| Problem to work on |
Of all the lines in the entries below, give again exactly those starting at the line containing "RANK 3, archimedean" and ending at the line containing "KERNEL: from the", both ends included, and no others.
* * *
/-- **The non-divisibility form over (`ℚ_[p]`, every `ι`) ⟹ over (`ℚ_v`, `closureEmb`)** (any prime `p`, any `W/ℚ`, any
`ℤ_p`-extension `κ`, `v ∋ p`). [cite: Kobayashi2003, Def. 1.1, §8.4] [cite: SerreGaloisCohomology1997, II.§1.1] -/
theorem plusHondaSystemNonDiv_adicCompletion_of_padic {p : ℕ} [Fact p.Prime] (W : WeierstrassCurve ℚ) (κ : ZpExtension ℚ p)
    (v : HeightOneSpectrum (𝓞 ℚ)) (hv : (p : 𝓞 ℚ) ∈ v.asIdeal)
    (h : ∀ ι : AlgebraicClosure ℚ →ₐ[ℚ] AlgebraicClosure ℚ_[p], ∃ d : ℕ → localPoints W ℚ_[p],
      (∀ m, d m ∈ localLayerPointsOfEmb κ ι W m) ∧
      (∀ m, localTraceOfEmb κ ι W (m + 1) (m + 2) (d (m + 2)) = -d m) ∧
      (∀ m : ℕ, 1 ≤ m → ∀ P ∈ localLayerPointsOfEmb κ ι W m,
        ∃ B ∈ AddSubgroup.closure (Set.range fun σ : Field.absoluteGaloisGroup ℚ_[p] ↦ σ • d m),
          ∃ P' ∈ localLayerPointsOfEmb κ ι W (m - 1),
          ∃ R ∈ localLayerPointsOfEmb κ ι W m, P = B + P' + p • R) ∧
      (∀ b ∈ localLayerPointsOfEmb κ ι W 0, d 0 ≠ p • b)) :
    ∃ d : ℕ → localPoints W (v.adicCompletion ℚ),
      (∀ m, d m ∈ localLayerPointsOfEmb κ (closureEmb (K := ℚ) (v.adicCompletion ℚ)) W m) ∧
      (∀ m, localTraceOfEmb κ (closureEmb (K := ℚ) (v.adicCompletion ℚ)) W (m + 1) (m + 2) (d (m + 2)) = -d m) ∧
      (∀ m : ℕ, 1 ≤ m → ∀ P ∈ localLayerPointsOfEmb κ (closureEmb (K := ℚ) (v.adicCompletion ℚ)) W m,
        ∃ B ∈ AddSubgroup.closure (Set.range fun σ : Field.absoluteGaloisGroup (v.adicCompletion ℚ) ↦ σ • d m),
          ∃ P' ∈ localLayerPointsOfEmb κ (closureEmb (K := ℚ) (v.adicCompletion ℚ)) W (m - 1),
          ∃ R ∈ localLayerPointsOfEmb κ (closureEmb (K := ℚ) (v.adicCompletion ℚ)) W m, P = B + P' + p • R) ∧
      (∀ b ∈ localLayerPointsOfEmb κ (closureEmb (K := ℚ) (v.adicCompletion ℚ)) W 0, d 0 ≠ p • b) := by
  obtain ⟨Φ, φ, hf, ι, hcompat⟩ := exists_model_padic_adicCompletion (p := p) hv
  exact hondaSystemNonDiv_modelTransport Φ φ hf ι (closureEmb (K := ℚ) (v.adicCompletion ℚ)) hcompat W
    (show localPoints W ℚ_[p] →+ localPoints W (v.adicCompletion ℚ) from
      WeierstrassCurve.Affine.Point.map (W' := W) (Φ : AlgebraicClosure ℚ_[p] →ₐ[ℚ] AlgebraicClosure (v.adicCompletion ℚ)))
    (fun _ ↦ rfl) κ p (h ι)

/-- **HONDA⁺@2 over (`ℚ_v`, `closureEmb`) — the body of the v6 stub `stub_plusHondaSystemTwo` at (`W`, `κ`, `v`) — from the
NON-DIVISIBILITY form over Mathlib's `ℚ_[2]` for every embedding `ι`**, for a globally minimal `W/ℚ` with `GoodSS W 2`: transport
(`plusHondaSystemNonDiv_adicCompletion_of_padic`) then (GEN₀) from non-divisibility at `ℚ_v` (`hondaSystem_two_of_nonDiv`, Milne I 3.3).
[cite: Kobayashi2003, §8.4 (Lemma 8.9, Prop. 8.11, Prop. 8.12)] [cite: MilneADT2006, I Lemma 3.3] [cite: SerreGaloisCohomology1997, II.§1.1] -/
theorem plusHondaSystem_adicCompletion_of_padic_nonDiv (W : WeierstrassCurve ℚ) [W.IsElliptic] [W.IsGloballyMinimal]
    (hss : Rank1Residual.GoodSS W 2) (κ : ZpExtension ℚ 2) (v : HeightOneSpectrum (𝓞 ℚ)) (hv : (2 : 𝓞 ℚ) ∈ v.asIdeal)
    (h : ∀ ι : AlgebraicClosure ℚ →ₐ[ℚ] AlgebraicClosure ℚ_[2], ∃ d : ℕ → localPoints W ℚ_[2],
      (∀ m, d m ∈ localLayerPointsOfEmb κ ι W m) ∧
      (∀ m, localTraceOfEmb κ ι W (m + 1) (m + 2) (d (m + 2)) = -d m) ∧
      (∀ m : ℕ, 1 ≤ m → ∀ P ∈ localLayerPointsOfEmb κ ι W m,
        ∃ B ∈ AddSubgroup.closure (Set.range fun σ : Field.absoluteGaloisGroup ℚ_[2] ↦ σ • d m),
          ∃ P' ∈ localLayerPointsOfEmb κ ι W (m - 1),
          ∃ R ∈ localLayerPointsOfEmb κ ι W m, P = B + P' + 2 • R) ∧
      (∀ b ∈ localLayerPointsOfEmb κ ι W 0, d 0 ≠ 2 • b)) :
    ∃ d : ℕ → localPoints W (v.adicCompletion ℚ),
      (∀ m, d m ∈ localLayerPointsOfEmb κ (closureEmb (K := ℚ) (v.adicCompletion ℚ)) W m) ∧
      (∀ m, localTraceOfEmb κ (closureEmb (K := ℚ) (v.adicCompletion ℚ)) W (m + 1) (m + 2) (d (m + 2)) = -d m) ∧
      (∀ m : ℕ, 1 ≤ m → ∀ P ∈ localLayerPointsOfEmb κ (closureEmb (K := ℚ) (v.adicCompletion ℚ)) W m,
        ∃ B ∈ AddSubgroup.closure (Set.range fun σ : Field.absoluteGaloisGroup (v.adicCompletion ℚ) ↦ σ • d m),
          ∃ P' ∈ localLayerPointsOfEmb κ (closureEmb (K := ℚ) (v.adicCompletion ℚ)) W (m - 1),
          ∃ R ∈ localLayerPointsOfEmb κ (closureEmb (K := ℚ) (v.adicCompletion ℚ)) W m, P = B + P' + 2 • R) ∧
      (∀ P ∈ localLayerPointsOfEmb κ (closureEmb (K := ℚ) (v.adicCompletion ℚ)) W 0,
        ∃ a : ℤ, ∃ R ∈ localLayerPointsOfEmb κ (closureEmb (K := ℚ) (v.adicCompletion ℚ)) W 0, P = a • d 0 + 2 • R) :=
  hondaSystem_two_of_nonDiv W hss κ v hv
    (plusHondaSystemNonDiv_adicCompletion_of_padic W κ v (by exact_mod_cast hv) h)

/-- **The v6 stub `stub_plusHondaSystemTwo` (HONDA⁺@2 over `ℚ_v`, `closureEmb`, with (GEN₀)) over the sub-row ⟸ the NON-DIVISIBILITY
form over Mathlib's `ℚ_[2]` for EVERY embedding `ι`** — conclusion = the registered signature VERBATIM; hypothesis = what the K3/K4
construction delivers in the `ℚ_[2]` currency: layer points `d_m` with `Tr_{m+2/m+1} d_{m+2} = −d_m`, (GEN) for `m ≥ 1`, and
`d_0 ∉ 2·E(ℚ₂)`. [cite: Kobayashi2003, §8.4 (Lemma 8.9, Prop. 8.11, Prop. 8.12)] [cite: MilneADT2006, I Lemma 3.3] -/
theorem stub_plusHondaSystemTwo_of_padic_nonDiv
    (h : ∀ (W : WeierstrassCurve ℚ) [W.IsElliptic] [W.IsGloballyMinimal],
      ¬ W.HasCM → W.analyticRank = 0 → Rank1Residual.GoodSS W 2 → W.frobeniusTrace 2 = 0 →
      ∀ (κ : ZpExtension ℚ 2), κ.IsCyclotomic →
      ∀ ι : AlgebraicClosure ℚ →ₐ[ℚ] AlgebraicClosure ℚ_[2], ∃ d : ℕ → localPoints W ℚ_[2],
        (∀ m, d m ∈ localLayerPointsOfEmb κ ι W m) ∧
        (∀ m, localTraceOfEmb κ ι W (m + 1) (m + 2) (d (m + 2)) = -d m) ∧
        (∀ m : ℕ, 1 ≤ m → ∀ P ∈ localLayerPointsOfEmb κ ι W m,
          ∃ B ∈ AddSubgroup.closure (Set.range fun σ : Field.absoluteGaloisGroup ℚ_[2] ↦ σ • d m),
            ∃ P' ∈ localLayerPointsOfEmb κ ι W (m - 1),
            ∃ R ∈ localLayerPointsOfEmb κ ι W m, P = B + P' + 2 • R) ∧
        (∀ b ∈ localLayerPointsOfEmb κ ι W 0, d 0 ≠ 2 • b)) :
    ∀ (W : WeierstrassCurve ℚ) [W.IsElliptic] [W.IsGloballyMinimal],
      ¬ W.HasCM → W.analyticRank = 0 → Rank1Residual.GoodSS W 2 → W.frobeniusTrace 2 = 0 →
      ∀ (κ : ZpExtension ℚ 2), κ.IsCyclotomic →
      ∀ (v : HeightOneSpectrum (𝓞 ℚ)), (2 : 𝓞 ℚ) ∈ v.asIdeal →
      ∃ d : ℕ → localPoints W (v.adicCompletion ℚ),
        (∀ m, d m ∈ localLayerPointsOfEmb κ (closureEmb (K := ℚ) (v.adicCompletion ℚ)) W m) ∧
        (∀ m, localTraceOfEmb κ (closureEmb (K := ℚ) (v.adicCompletion ℚ)) W (m + 1) (m + 2) (d (m + 2)) = -d m) ∧
        (∀ m : ℕ, 1 ≤ m → ∀ P ∈ localLayerPointsOfEmb κ (closureEmb (K := ℚ) (v.adicCompletion ℚ)) W m,
          ∃ B ∈ AddSubgroup.closure (Set.range fun σ : Field.absoluteGaloisGroup (v.adicCompletion ℚ) ↦ σ • d m),
            ∃ P' ∈ localLayerPointsOfEmb κ (closureEmb (K := ℚ) (v.adicCompletion ℚ)) W (m - 1),
            ∃ R ∈ localLayerPointsOfEmb κ (closureEmb (K := ℚ) (v.adicCompletion ℚ)) W m, P = B + P' + 2 • R) ∧
        (∀ P ∈ localLayerPointsOfEmb κ (closureEmb (K := ℚ) (v.adicCompletion ℚ)) W 0,
          ∃ a : ℤ, ∃ R ∈ localLayerPointsOfEmb κ (closureEmb (K := ℚ) (v.adicCompletion ℚ)) W 0, P = a • d 0 + 2 • R) :=
  fun W _ _ hcm hr hss ha κ hκ v hv ↦
    plusHondaSystem_adicCompletion_of_padic_nonDiv W hss κ v hv (h W hcm hr hss ha κ hκ)

end Padic

end Summit.BirchSwinnertonDyer.BirchSwinnertonDyer.Theorems.SignedEC

end
import Summits.BirchSwinnertonDyer.BirchSwinnertonDyer.Theses.PolyaAxisDoorRankThree
import HarnessLib

/-!
# BirchSwinnertonDyer / PolyaAxisDoorRankThree — the DOOR KERNEL (support item stmt-BirchSwinnertonDyer-24267
# `PolyaDoorKernelRankThree`)

Route `route-BirchSwinnertonDyer-PolyaAxisDoorRankThree` (D-0145 ideator line bsd-idea-4 #5, RANK 3, archimedean
lever: the Descartes–Laguerre–Pólya variation-diminishing bound for Hecke's kernel `y ↦ f_E(iy)` folded by Fricke,
`r_an ≤ 2Z⁺ + [w = −1]`).  KERNEL: from the print pack `PublishedInputsPolya` — (i) the axis inequality «one strict
sign change of `Re f(iy)` above `1/√N` ⇒ `r_an(W) ≤ 3` (and `≤ 2` if `w = +1`)», (ii) Gross–Zagier–Kolyvagin — every
elliptic `W/ℚ` with `w(W) = −1`, `rank W(ℚ) ≥ 2` and the one-sign-change pattern for its newform has `r_an(W) = 3`:
(i) gives `r_an ≤ 3`, `w = −1` gives `r_an` odd (unconditional half of parity), GZK gives `r_an ≥ 2`
(`rank ≥ 2`) — the tree's `analyticRank_eq_three_of_rootNumber_eq_neg_one` (Buhler–Gross–Zagier / Cremona §2.13
certificate shape).  (The assembly item is the sibling file `PolyaAxisDoorRankThreeAssembly`.)
Critic idea-crit-5 VERDICT #23 (01:00Z): "24267 and Assembly/closes are provable now — land them"; tribunal T1 (01:12Z):
"Kernel 24267 certified PROVABLE NOW — cell may close it; Assembly 24268 likewise".

This is a DOOR: nothing here proves a class theorem at rank `3`; the supply crux and the leaf are NOT proved; BSD is NOT
proved by it.  PARTITION: none — r_an ≥ 2 (here = 3), summit axis S0; TWIN (D-0056): n/a. B1 honesty: four lines of
bookkeeping over two published inputs taken as the item's own antecedent.
-/

set_option linter.dupNamespace false

namespace Summit.BirchSwinnertonDyer.BirchSwinnertonDyer.Theorems

open Literature.NumberTheory.EllipticCurves
  Summit.BirchSwinnertonDyer.BirchSwinnertonDyer.Theses.PolyaAxisDoorRankThree

/-- **The support item `PolyaDoorKernelRankThree` holds** (stmt-BirchSwinnertonDyer-24267): from the axis inequality
(i) and Gross–Zagier–Kolyvagin (ii), `w(W) = −1`, `rank W(ℚ) ≥ 2` and one strict sign change of `Re f(iy)` above the
Fricke point give `r_an(W) = 3` (`analyticRank_eq_three_of_rootNumber_eq_neg_one`: `≤ 3` by (i), odd by the sign,
`≥ 2` by GZK). [cite: CremonaAlgorithms1997, §2.13] [cite: Darmon2004, Thm. 3.22] [cite: PolyaSzego1976, Part V Probl. 77, 80] -/
theorem polyaDoorKernelRankThree_proof :
    Summit.BirchSwinnertonDyer.BirchSwinnertonDyer.Theses.PolyaAxisDoorRankThree.PolyaDoorKernelRankThree := by
  unfold Summit.BirchSwinnertonDyer.BirchSwinnertonDyer.Theses.PolyaAxisDoorRankThree.PolyaDoorKernelRankThree
    Summit.BirchSwinnertonDyer.BirchSwinnertonDyer.Theses.PolyaAxisDoorRankThree.PublishedInputsPolya
  rintro ⟨hi, hGZK⟩ W _ hw hr ⟨N, hN, f, hf, hc⟩
  exact analyticRank_eq_three_of_rootNumber_eq_neg_one (W := W) hGZK hw (hi W N f hf hc).1 hr

end Summit.BirchSwinnertonDyer.BirchSwinnertonDyer.Theorems
import Summits.HodgeConjecture.HodgeConjecture.Theorems.F0P3cStCharTSJacCartanWeightDockTwo        -- ★ p852391 (this seat): `weightFormula_eq_normAbs_model_two` (rank-one weight dictionary); brings ★ Q9, ★ model pins
import Summits.HodgeConjecture.HodgeConjecture.Theorems.F0P3cStCharTSCartanSplitTwoH               -- ★ (F0P3a-p03) `exists_isLocalGRegular_centralizer_eq_splitTorusH` (a `G`-regular element of `M₂`); brings ★ WeylHypFibre `centralizer_eq_torusU_of_isRegularElt`
import Summits.HodgeConjecture.HodgeConjecture.Theorems.F0P3cStCharTSStableInvariantsH             -- ★ `isRegularElt_fst_of_isLocalGRegular`
import Summits.HodgeConjecture.HodgeConjecture.Theorems.F0P3cCMLocalNonsplitBorelTransportU2       -- ★ `localNonsplitEquiv_mem_torusU_iff₂` (torus ↔ torus at `N = 2`)
import Literature.NumberTheory.Automorphic.CMTorusRegularAEPrelims                                 -- ★ `isClosed_torusU_of_t1Space`
import Literature.NumberTheory.Automorphic.LocalUnitaryGroupCongrMeasure                           -- ★ instances `locallyCompactSpace_cmDatum_local`, `secondCountableTopology_cmDatum_local`, `t2Space_cmDatum_local`
import Summits.HodgeConjecture.HodgeConjecture.Theorems.F0P3cStCharTSUpTrWeightIdSplitH           -- (ED. 2) ★ p852454 (F0P3b-p01 g20) (B8a) §1: `discr_charpoly_diag_two_eq_neg_det_mul`, `det_diag_two`, `mul_map_mul_map_eq_one`; brings ★ (B1) `…UpTrU2Chart` (`coe_eq_diag_of_mem_torusU`, `map_entry_mul_entry_eq_one_of_mem_torusU`)
import HarnessLib

/-!
# F0 · P3c · line LH6 «StCharTS» — ROAD «UP-TR», JAC-LOC₂ brick (B8-D) «SPLIT DOCK₂», file B «CM DOCK₂ (modulo the model socket)»: the local tube-Jacobian socket on
# `U(Φ₂)(L⁺_v)` at the SPLIT torus `M₂ = (cmBorelTriple L 2 v).M`, weight `√(∏_{w′}|disc χ_t|_{w′}·(∏_{w′}|det t|_{w′})⁻¹)` (= `D_H²`, eDH), FROM the model socket at `T(L_w)`

Cell `pub/hodgecm-mathlib`, crux H413 = `stmt-HodgeConjecture-24833` (lane `--supports … --as helper`), route HCCMUnconditional; seat LH6-p04 (g7); ROAD «UP-TR» (holder F0P3-p02 (g23)),
sub-road «JAC-LOC₂» (sub-dealer LH7-p02 (g8)), brick (B8-D) «SPLIT DOCK₂» dealt 2026-09-02T19:02Z: its OUTPUT is the `hDock` binder of LH7-p02's (B8) TERMINUS
`F0P3cStCharTSUpTrJacCartanSplitH.tubeJacobianLocal_splitCartanH_of_dock` token for token.  THEOREMS ONLY (no definition ∕ instance ∕ notation ∕ named fact ∕ `sorry`); ★-only imports.

WHAT (file B of two).  The (J6)-pattern of ★ JAC-LOC one rank down, transport half: **`tubeJacobianLocal_splitCartan_U2_of_model`** — IF the local tube-Jacobian socket holds on the
one-place MODEL `U′ = U(σ_w, J_w)(L_w)` at its diagonal torus `T(L_w) = torusU σ_w J_w` for every conjugation family `Φ′` and ALL Haar data `(ν′, tm′)`, with the model weight
`√‖−disc(χ_{t′}) ∕ det t′‖_{L_w}` (file A ∕ ★-pending (B7) ∘ (B5)(B5-M)(B6) deliver exactly this), THEN the socket holds on `G₂ = U(Φ₂)(L⁺_v) = (cmDatum L 2 Φ₂).Local v` at
`T = M₂ = (cmBorelTriple L 2 v).M` for the given `(ν, tm)` with RUNG0's `eDH` radicand weight — in EXACTLY the letters of the `hDock` binder (instances `MeasurableSpace ∕ BorelSpace` on
`G₂` and `G₂ ⧸ T` as binders; local compactness ∕ second countability ∕ `T₂` of `G₂` are the ★ instances of `LocalUnitaryGroupCongrMeasure`).  Proof: ★ Q9 generic
`tubeJacobianLocal_local_of_forall_model` at `N = 2`, `J = Φ₂`, centred at a `G`-regular `γ₀ ∈ M₂` (★ `exists_isLocalGRegular_centralizer_eq_splitTorusH`, ★
`centralizer_eq_torusU_of_isRegularElt` on both sides, ★ `localNonsplitEquiv_mem_torusU_iff₂`), `Φ′ := e ∘ Φ ∘ (e⁻¹ × e⁻¹)`, `D′ ∘ e = D` by ★ `weightFormula_eq_normAbs_model_two`.
File A (`…UpTrJacSplitModelTwo`, to follow when (B7)(B5)(B5-M)(B6)(B8a) are ★) discharges `hmodel`; the unconditional `tubeJacobianLocal_splitCartan_U2 (L v) (hns)` is then ONE line.
HONEST LABEL: count-neutral plumbing toward `hUpTr` via WIF-H; conditional on `hmodel` (the model socket₂ at the split torus) until file A lands; HC_CM is proved only modulo the 7 printed
citations (2 remaining: hLiu418 = `stmt-HodgeConjecture-24832`, h413 = `stmt-HodgeConjecture-24833`) until rung 0 closes.

## References
* [HarishChandra1970] Harish-Chandra (notes by G. van Dijk), *Harmonic analysis on reductive p-adic groups*, LNM 162 (1970), Part V §4 Lemma 22; Lemma 42.
* [Rogawski1990] J. D. Rogawski, *Automorphic Representations of Unitary Groups in Three Variables*, Ann. of Math. Stud. 123 (1990), §12.5 pp. 182–183, §4.9 p. 54 (`D_H`).
* [PlatonovRapinchuk1994] V. Platonov, A. Rapinchuk, *Algebraic Groups and Number Theory* (1994), §5.1 (the one-place model).
-/

set_option autoImplicit false
-- the mandated namespace has the single-problem summit's repeated segment (`HodgeConjecture.HodgeConjecture`)
set_option linter.dupNamespace false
* * *
| Completed task |
Route `route-BirchSwinnertonDyer-PolyaAxisDoorRankThree` (D-0145 ideator line bsd-idea-4 #5, RANK 3, archimedean
lever: the Descartes–Laguerre–Pólya variation-diminishing bound for Hecke's kernel `y ↦ f_E(iy)` folded by Fricke,
`r_an ≤ 2Z⁺ + [w = −1]`).  KERNEL: from the print pack `PublishedInputsPolya` — (i) the axis inequality «one strict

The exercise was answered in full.